Anton Reinhard Falck (19 March 1777 in Utrecht – 16 March 1843 in Brussels) was a Dutch statesman.

He studied at the University of Leiden, and entered the Dutch diplomat service, being appointed to the legation at Madrid, Spain. Under King Louis Napoleon he was secretary-general for foreign affairs, but resigned from office due to the annexation of the Batavian Republic of France. He took a leading part in the revolt of 1813 against French domination, and was instrumental in the organization of the new kingdom of the Netherlands by drafting the Eight Articles of London which laid the foundation.

As minister of education under William I he reorganized the universities Ghent, Leuven and Liège, and the Royal Academy of Brussels.
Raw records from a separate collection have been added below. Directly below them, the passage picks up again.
import Literature.Probability.LatticeModels.LatticeGreenRiemannSum
import Literature.Probability.LatticeModels.TorusFourierProofs
import HarnessLib

/-!
# Long-range order from an infrared bound and a diagonal lower bound (`d ≥ 3`)

Topic `Probability/LatticeModels`, namespace `Literature.Probability.LatticeModels`. Theorem-only file
(no definitions, no named facts): the abstract Fröhlich–Simon–Spencer mechanism by which an
INFRARED BOUND forces LONG-RANGE ORDER in `d ≥ 3` dimensions, in the finite-volume / subsequential
thermodynamic-limit form in which it is used for lattice models on the periodic boxes `(ℤ/Lℤ)^d`:

* J. Fröhlich, B. Simon, T. Spencer, *Infrared bounds, phase transitions and continuous symmetry
  breaking*, Comm. Math. Phys. **50** (1976) 79–95, §3 (the sum rule `G(0) = ∫ Ĝ` against
  `Ĝ(p) ≤ const/(β E(p))` off `p = 0`, `∫ dp/E(p) < ∞` iff `d ≥ 3`);
* C. Borgs, E. Seiler, *Lattice Yang–Mills theory at nonzero temperature and the confinement
  problem*, Comm. Math. Phys. **91** (1983) 329–380, proof of Cor. III.5 (pp. 347–348): "Since
  `Ĝ(p) ≥ 0` it is the density of a measure and [the infrared bounds] say that it is absolutely
  continuous … except possibly at `p = 0`, where it may have a discrete contribution `cδ(p)`. In
  `d ≥ 3` [they] are compatible with [`∫ Ĝ ≥ 1`] only if `c > 0` for sufficiently large `J_E`.
  `c > 0` implies long range order, that is `lim G(x) ≠ 0`."

We give the mechanism in an elementary form that avoids spectral measures (Bochner) and the
Riemann–Lebesgue lemma for the limit state: everything is finite Fourier analysis on `(ℤ/Lℤ)^d`
(the tree's `TorusFourierProofs.lean`) plus the tree's lattice Green function
(`LatticeGreenFunction.lean`, `LatticeGreenRiemannSum.lean`).

## The statements (all PROVED)

For a real function `G` on the torus `(ℤ/Lℤ)^d` with Fourier transform `Ĝ = torusFourier G`
(unnormalised, `Ĝ(0) = ∑_x G(x)`):

* `torusFourier_re_nonneg_of_posSemidef` — if `G` is positive definite
  (`Re ∑_{x,y} c_x c̄_y G(x - y) ≥ 0` for complex `c`) then `Re Ĝ(k) ≥ 0` for every `k`
  ("`Ĝ(p) ≥ 0` because `G` is clearly positive definite", Borgs–Seiler p. 347);
* `sub_mul_torusGreen_le_zeroMode` — the **sum rule**: an infrared bound
  `ε(p_k) Re Ĝ(k) ≤ B` for `k ≠ 0` (`ε = dispersion`, `p_k = latticeMomentum L k`) gives
  `G(0) - B · torusGreen 0 ≤ L^{-d} Re Ĝ(0)`, where `torusGreen 0 = L^{-d} ∑_{k ≠ 0} ε(p_k)⁻¹` is the
  tree's finite-volume Green function at the origin (Fourier inversion at `x = 0`);
* `sq_mul_le_blockSum` — hence, if moreover `Re Ĝ ≥ 0`, for every finite `Q ⊂ ℤ^d`,
  `|Q|² (G(0) - B · torusGreen 0) ≤ ∑_{x,y ∈ Q} G(x̄ - ȳ)` (`x̄ = x mod L`): the block double sums are
  bounded below by the zero mode (drop the `k ≠ 0` modes in
  `∑_{x,y ∈ Q} G(x̄ - ȳ) = L^{-d} ∑_k Re Ĝ(k) |1̂_Q(k)|²`);
* `le_blockSum_of_tendsto` / `not_tendsto_zero_of_infraredBound` — **long-range order in the
  thermodynamic limit**: let `d ≥ 3`, let `G_n` be real functions on the even tori
  `(ℤ/L_nℤ)^d`, `L_n = 2φ(n) + 2 → ∞`, eventually positive definite in the above Fourier sense,
  with `G_n(0) ≥ g₀` and the infrared bound `ε(p_k) Re Ĝ_n(k) ≤ B` (`k ≠ 0`), and let `G∞` be a
  pointwise limit of `G_n(x mod L_n)` on `ℤ^d`. If `B · latticeGreen 0 < g₀`
  (`latticeGreen 0 = (2π)^{-d} ∫_{[-π,π]^d} dp/ε(p) < ∞`, the `I(d)`-type constant), then the block
  averages `|Λ_N|⁻² ∑_{x,y ∈ Λ_N} G∞(x - y)` are bounded below by
  `c₀ = (g₀ - B · latticeGreen 0)/2 > 0` for every `N`, so `G∞(x) ↛ 0` as `|x| → ∞`
  (by the Cesàro lemma `tendsto_blockAverage_of_tendsto_cofinite`: a kernel decaying at infinity
  has vanishing block averages). The passage `torusGreen 0 → latticeGreen 0` along even `L` is the
  tree's `torusGreen_tendsto_latticeGreen`.

This is exactly the shape consumed by `Literature.Barriers.QuantumFields.FiniteTemperatureDeconfinement`
(`HasPolyakovLongRangeOrder`: every subsequential limit along even boxes fails to tend to `0`),
and equally by classical `O(N)`/Heisenberg long-range-order statements.

## Mathlib / tree status

Mathlib has no infrared bounds or lattice Green functions (searched `infrared`, `GaussianDomination`,
`LongRangeOrder`); the finite Fourier analysis is the tree's (`torusFourier`, `torusChar`,
`torusFourier_inversion_holds`, `sum_sum_mul_torusFourierInv_re`), the Green functions and the
Cesàro lemma are the tree's (`torusGreen`, `latticeGreen`, `torusGreen_tendsto_latticeGreen`,
`tendsto_blockAverage_of_tendsto_cofinite`). The Ising-specific analogue of the upper-bound
direction is `Literature.Probability.LatticeModels.ads_gaussianDomination_of_infraredBound`
(`LroInfraredBound.lean`, not imported here).
-/

noncomputable section
import Mathlib
import HarnessLib
import Summits.HubbardSuperconductivity.HubbardSuperconductivity.Theorems.KLProgrammeH10TwoPointLimitSectorMultiplierOverlap
import Summits.HubbardSuperconductivity.HubbardSuperconductivity.Theorems.KLProgrammeKLRegimeSplitThermalLayerExt
import Summits.HubbardSuperconductivity.HubbardSuperconductivity.Theorems.KLProgrammeKLRegimeEngineSymbolThresholds
import Summits.HubbardSuperconductivity.HubbardSuperconductivity.Theorems.KLProgrammeKLRegimeEngineThresholdBridges

/-!
# Route `KLProgramme` — engine support, route (L2): `hrow′/hcol′` of the single-scale step IN THE KL REGIME, keyed by `FrameOK` —
# ONE absolute constant `C_B` for every admissible frame, every package `R`, every `β`, `L`, `M` and every scale `1 ≤ n ≤ n_β + 1`

Cell `gate-hubbard-kl`, seat p4 (C5a lead), g7.  The frame-keyed `overlap_sums_klAniso_bgmFat_le` (`…SectorMultiplierOverlap`) at the
engine's data: `e₀ = klE0`, zone margin `z = 1/10`, window band bounds `bandBounds (-6/5) (-1/10)` (which contains `klWindowC` with the margins
`A + e₀`), frame size `A := κ₀/4` with `κ₀ = min (min (Dt_min/4) (ρ_min/4)) (1/40)`, the cutoff constants `d`, `B_a` of
`exists_abs_derivs_bgmCutoffSq_le` / `exists_norm_iteratedDeriv_sectorWeightCirc_polarAngle_line_le 2`.  In the regime
`klBetaMin ≤ β ≤ e^{c/U²}` an admissible frame `FrameOK R U (nScales β) μ K` has `C²` size `≤ 2Gfr₀U + 2Gfr₁U² + Gfr₂c/log 4`
(`norm_iteratedFDeriv_frameShift_le_of_frameOK_regime`), which is `≤ κ₀/4` once `c ≤ κ₀/(12(Gfr₂+1))`, `U ≤ min 1 (κ₀/(24(Gfr₀+Gfr₁+1)))`;
and for `1 ≤ n ≤ n_β + 1`, `β² ≤ L`, `β ≤ M` all scale thresholds of the frame-keyed theorem hold (`π/(4β) ≤ Λ_n`,
`klth_pi_div_le_klScale_nScales` + `klte_klScale_nScales_le_four_mul`; `4ⁿ ≤ β/(8π)`).  Result:

* **`overlap_sums_klAniso_bgmFat_of_frameOK`** — `∃ κ₀ > 0, ∃ C_B > 0, ∀ R (Gfr ≥ 0), ∀ 0 < c ≤ κ₀/(12(Gfr₂+1)), ∀ 0 < U ≤ min 1 (κ₀/(24(Gfr₀+Gfr₁+1))),
  ∀ β ∈ [klBetaMin, e^{c/U²}], ∀ μ ∈ klWindowC, ∀ K, FrameOK R U (nScales β) μ K → ∀ L M, β² ≤ L → β ≤ M → ∀ n, 1 ≤ n ≤ nScales β + 1 →
  hrow′ ≤ C_B·M/β ∧ hcol′ ≤ 2C_B·M/β` for the pair `(klAnisoFamily … klE0 n, bgmFatMultiplier … klE0 … (n−1))`.

With `ε_x = β/(2M)`: `ε_x·hrow′ ≤ C_B/2`, `ε_x·hcol′ ≤ C_B` — n-, β-, L-, M-, frame-UNIFORM, as BGM (2.77) requires.

* `overlap_sums_klAniso_bgmFat_of_thresholds (ha hab hb)` — the same with `κ₀ = min (min (Dt_min/4) (ρ_min/4)) (1/40)` of
  `bandBounds ha hab hb` EXPOSED (so that the engine's threshold bridges apply);
* **`overlap_sums_klAniso_bgmFat_klEng`** — `∃ C_B > 0`, the two bounds under EXACTLY the binders of `stub_engine_step_norms`
  (`P.WF`, `R.WF2`, `0 < c ≤ klEngC₃3 P R`, `0 < U ≤ klEngU₀3 P R c`, `klEngL₃ β U ≤ L`, `klEngM₃ β U L ≤ M`), via k3c2-p3's
  `klEngC₃3_le_symbolC₃` / `klEngU₀3_le_symbolU₀` / `gfr_nonneg_of_wf2` and p3's `sq_le_of_klEngL₃_le` / `le_of_klEngM₃_le`.

Everything is proved; no definitions, no named facts. [cite: BenfattoGiulianiMastropietro2006, §2.7 (2.71a), §2.8 (2.77)]
-/

noncomputable section
import Summits.ABC.IUTFork.Joshi.FundamentalEstimateBLSizeFlag
import Summits.ABC.IUTFork.Joshi.FundamentalEstimateBLStandard

/-!
# [J-III] Thm. 7.3.1 / Cor. 7.4.1 at a FIXED `ρ` — the repaired statements `C′` of the sup-over-`ρ` flag, PROVED over the signature

Companion of `Joshi/FundamentalEstimateBL.lean` (p428437), `…Corollaries` (p428908), `…Standard` (p429865) and `…SizeFlag` (p430788);
abc-iut cell block E (rung LADDER-ABC:A2.E), seat abc-iut-E-t12, slot T-12 / plan/E/OBJECTS.tsv O-024, nodes J3:Def7.2.7, J3:Thm7.3.1,
J3:Cor7.4.1. SOURCE: K. Joshi, arXiv:2401.13508**v4** (unrefereed; bib `Joshi2024ATS3`), §7.2–§7.4, PDF pp.54–57 (render
`HOME/lit/renders/Joshi-arxiv-2401.13508/`). Object-side (E-PLAN R14: no decl of OUR side is bound). P2, not on the S-spine.

WHY. `FundamentalEstimateBLSizeFlag.lean` records (as OUR READING, double-read requested) that Def. 7.2.7's `sup` over ALL `ρ ∈ (0,1]`
makes `|Θ̃^{B_{L′}}_Joshi|_{B_{L′}} = +∞` in the intended model as soon as one `λ ≠ 0` admissible lift is in the locus (Frobenius
eigen-components have unbounded norms as `ρ → 0⁺`), so that Thm. 7.3.1's conclusion is then trivially true and Cor. 7.4.1's
"`∞ > |Φ|_{B_{L′}}`" fails (kernel: `not_cor741_flatDatum`), with the minimal repair `C′` = "sizes at a fixed `ρ`". THIS FILE types `C′` and
PROVES it over the signature — the «refuted-misstated ⇒ repaired statement + witness misses `C′`» pattern:
* `FundamentalEstimateBLAt ρ` — Thm. 7.3.1 AT `ρ`: `∏_w |q_w^{1/2ℓ}|^{ℓ*} ≤ |Θ̃^{B_{L′}}_Joshi|_{B_{L′},ρ}` — exactly what the printed proof shows
  before "and so by definition" (p.56 l.62–109); ⟸ the local step at `ρ` (`fundamentalEstimateBLAt_of_localThetaEstimateAt`), ⟸ the
  printed norm values for every `ρ ∈ (0,1]` (`fundamentalEstimateBLAt_of_standardPointNorms`), and ⟹ the printed `sup` form
  (`fundamentalEstimateBL_of_at`).
* `Cor741At ρ` — Cor. 7.4.1 AT a fixed `0 < ρ < 1`: for a special precompact `Φ ⊆ Θ̃`, `|Φ|_{B_{L′},ρ} < ∞` and `|Φ|_{B_{L′},ρ} > ∏_w |q_w^{1/2ℓ}|^{ℓ*}`;
  the finiteness half from precompactness + continuity of `|·|_ρ` ALONE (p428908 `sizeAt_pi_lt_top` — no "evidently bounded"), the
  strict lower bound from the local step when `𝕍^{odd,ss} ≠ ∅` (`cor741At_of_localThetaEstimateAt`, `cor741At_of_standardPointNorms`).
* The interface countermodel `flatDatum` of the PRINTED Cor. 7.4.1 (p430788: `¬ flatDatum.Cor741`) SATISFIES the repaired statement
  at every `0 < ρ < 1` (`cor741At_flatDatum`) — the witness misses `C′`.
FRAMING (binding): typed ≠ proved; no side taken on [IUTchIII] Cor. 3.12, on Joshi's claims or on Mochizuki's 2024 report; nothing here
bears on abc; `C′` is OUR repaired reading of a P2 corollary, recorded for the referee lanes (E-ref), not a claim about the author's
intent.
-/

noncomputable section

open Set Finset

namespace Summit.ABC.IUTFork.Joshi.ATS3

namespace AdelicThetaDatum

variable (D : AdelicThetaDatum)

/-! ## 1. Theorem 7.3.1 at a fixed `ρ` -/

/-- **Thm. 7.3.1 AT `ρ` (repaired reading `C′` of J3:Thm7.3.1 / Def. 7.2.7):** `∏_{w∈𝕍^{odd,ss}} |q_w^{1/2ℓ}|^{ℓ*}_{ℂ_{p_w}} ≤ |Θ̃^{B_{L′}}_Joshi|_{B_{L′},ρ}`
— the inequality the printed proof establishes at a general `ρ` (p.56 l.62–109) before passing to the `sup` over `ρ`. OUR repaired
reading; never asserted. [claim: Joshi2024ATS3, status: disputed] -/
def FundamentalEstimateBLAt (ρ : ℝ) : Prop := ((D.qBound : ℝ) : EReal) ≤ D.sizeAt D.locus ρ

/-- The local step at `ρ` gives Thm. 7.3.1 at `ρ` (one exhibited element; DERIVED). [folklore] -/
theorem fundamentalEstimateBLAt_of_localThetaEstimateAt {ρ : ℝ} (h : D.LocalThetaEstimateAt ρ) : D.FundamentalEstimateBLAt ρ :=
  (EReal.coe_le_coe_iff.2 (D.qBound_le_adelicSize_std h)).trans (D.adelicSize_le_sizeAt (D.Xi_mem_locus D.std) ρ)

/-- The printed norm values at the standard point give Thm. 7.3.1 at EVERY `ρ ∈ (0,1]`, for every `ℓ ≥ 5` (DERIVED). [folklore] -/
theorem fundamentalEstimateBLAt_of_standardPointNorms (h : D.StandardPointNorms) {ρ : ℝ} (hρ : ρ ∈ Set.Ioc (0 : ℝ) 1) :
    D.FundamentalEstimateBLAt ρ :=
  D.fundamentalEstimateBLAt_of_localThetaEstimateAt (D.localThetaEstimateAt_of_standardPointNorms h hρ)

/-- Thm. 7.3.1 at some `ρ ∈ (0,1]` implies the printed (`sup`) form. [folklore] -/
theorem fundamentalEstimateBL_of_at {ρ : ℝ} (hρ : ρ ∈ Set.Ioc (0 : ℝ) 1) (h : D.FundamentalEstimateBLAt ρ) :
    D.FundamentalEstimateBL :=
  h.trans (D.sizeAt_le_size D.locus hρ)

/-! ## 2. Corollary 7.4.1 at a fixed `ρ` -/

/-- **Cor. 7.4.1 AT `ρ` (repaired reading `C′` of J3:Cor7.4.1):** for every special precompact `Φ ⊆ Θ̃^{B_{L′}}_Joshi`,
`|Φ|_{B_{L′},ρ} < ∞` and `|Φ|_{B_{L′},ρ} > ∏_{w∈𝕍^{odd,ss}} |q_w^{1/2ℓ}|^{ℓ*}_{ℂ_{p_w}}` — the printed statement with the size read at ONE `ρ` instead
of the `sup` over `ρ ∈ (0,1]`. OUR repaired reading; never asserted. [claim: Joshi2024ATS3, status: disputed] -/
def Cor741At (ρ : ℝ) : Prop :=
  ∀ Φ : ∀ w : D.W, Set (Fin D.lstar → D.B w), D.pi Φ ⊆ D.locus → D.IsSpecialPrecompact Φ →
    D.sizeAt (D.pi Φ) ρ < ⊤ ∧ ((D.qBound : ℝ) : EReal) < D.sizeAt (D.pi Φ) ρ

/-- **Cor. 7.4.1 at a fixed `0 < ρ < 1`, PROVED** from the local step at `ρ` (for `𝕍^{odd,ss} ≠ ∅`): finiteness by precompactness +
continuity of `|·|_ρ` alone (`sizeAt_pi_lt_top`), the strict lower bound through the distinguished element `Ξ^α_{0,z_Θ} ∈ Φ`.
[folklore] -/
theorem cor741At_of_localThetaEstimateAt (hne : D.Vss.Nonempty) {ρ : ℝ} (hρ : ρ ∈ Set.Ioo (0 : ℝ) 1)
    (h : D.LocalThetaEstimateAt ρ) : D.Cor741At ρ := fun _Φ _ hΦ =>
  ⟨D.sizeAt_pi_lt_top hΦ hρ,
    (EReal.coe_lt_coe_iff.2 (D.qBound_lt_adelicSize_std h hne)).trans_le (D.adelicSize_le_sizeAt (D.Xi_std_mem_pi hΦ) ρ)⟩

/-- Cor. 7.4.1 at every `0 < ρ < 1` from the printed norm values at the standard point (for `𝕍^{odd,ss} ≠ ∅`, every `ℓ ≥ 5`).
[folklore] -/
theorem cor741At_of_standardPointNorms (h : D.StandardPointNorms) (hne : D.Vss.Nonempty) {ρ : ℝ} (hρ : ρ ∈ Set.Ioo (0 : ℝ) 1) :
    D.Cor741At ρ :=
  D.cor741At_of_localThetaEstimateAt hne hρ (D.localThetaEstimateAt_of_standardPointNorms h ⟨hρ.1, hρ.2.le⟩)

/-- The repaired statement at `ρ` implies the printed LOWER bound (the `sup` dominates `sizeAt`); only the printed FINITENESS is lost.
[folklore] -/
theorem qBound_lt_size_of_cor741At {ρ : ℝ} (hρ : ρ ∈ Set.Ioc (0 : ℝ) 1) (h : D.Cor741At ρ)
    {Φ : ∀ w : D.W, Set (Fin D.lstar → D.B w)} (hsub : D.pi Φ ⊆ D.locus) (hΦ : D.IsSpecialPrecompact Φ) :
    ((D.qBound : ℝ) : EReal) < D.size (D.pi Φ) :=
  (h Φ hsub hΦ).2.trans_le (D.sizeAt_le_size _ hρ)

end AdelicThetaDatum

/-! ## 3. The witness against the printed Cor. 7.4.1 satisfies the repaired one -/

/-- The local step of Thm. 7.3.1 holds for `flatDatum` at every `ρ ∈ (0,1]` (`|2|^{1/ρ} ≥ 1` per coordinate, `(1/2)^{1/5} < 1`). [folklore] -/
theorem localThetaEstimateAt_flatDatum {ρ : ℝ} (hρ : ρ ∈ Set.Ioc (0 : ℝ) 1) : flatDatum.LocalThetaEstimateAt ρ := by
  intro w _
  have hlt : flatDatum.qAbs w ^ ((flatDatum.lstar : ℝ) / (2 * flatDatum.ell)) < 1 :=
    Real.rpow_lt_one (by show (0 : ℝ) ≤ 1 / 2; norm_num) (by show (1 / 2 : ℝ) < 1; norm_num)
      (by show (0 : ℝ) < ((2 : ℕ) : ℝ) / (2 * ((2 * 2 + 1 : ℕ) : ℝ)); norm_num)
  refine hlt.trans_le ?_
  show (1 : ℝ) ≤ ∏ _j : Fin 2, |(2 : ℝ)| ^ (1 / ρ)
  rw [Fin.prod_const]
  have h2 : (1 : ℝ) ≤ |(2 : ℝ)| ^ (1 / ρ) := Real.one_le_rpow (by norm_num) (by have := hρ.1; positivity)
  exact one_le_pow₀ h2

/-- **The countermodel to the PRINTED Cor. 7.4.1 satisfies the REPAIRED Cor. 7.4.1 at every `0 < ρ < 1`** (p430788's `flatDatum`:
`¬ flatDatum.Cor741`, yet `flatDatum.Cor741At ρ`): the witness exploits exactly the `sup` over `ρ` and nothing else — «misstated-class,
repair `C′` typed and proved, witness misses `C′`». [folklore] -/
theorem cor741At_flatDatum {ρ : ℝ} (hρ : ρ ∈ Set.Ioo (0 : ℝ) 1) : flatDatum.Cor741At ρ :=
  flatDatum.cor741At_of_localThetaEstimateAt ⟨(), Finset.mem_univ (α := Unit) ()⟩ hρ
    (localThetaEstimateAt_flatDatum ⟨hρ.1, hρ.2.le⟩)

/-- Side by side: the printed Corollary fails and the repaired one holds on the same datum. [folklore] -/
theorem cor741_repair_profile {ρ : ℝ} (hρ : ρ ∈ Set.Ioo (0 : ℝ) 1) : ¬ flatDatum.Cor741 ∧ flatDatum.Cor741At ρ :=
  ⟨not_cor741_flatDatum, cor741At_flatDatum hρ⟩

end Summit.ABC.IUTFork.Joshi.ATS3

end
Side by side with his activities in education he directed the departments of trade and the colonies.

In the Netherlands Falck was called the king's 'good genius', but William I tired of his counsels and he was superseded by Van Maanen. He was an ambassador in London when the disturbances of 1830 convinced him of the necessity of the separation of Belgium from the Netherlands. He consequently resigned from his post and lived in close retirement until 1839, when he became the first Dutch minister (and ambassador) at the Belgian court. He died at Brussels on 16 March 1843.

Besides some historical works he left a correspondence of considerable political interest.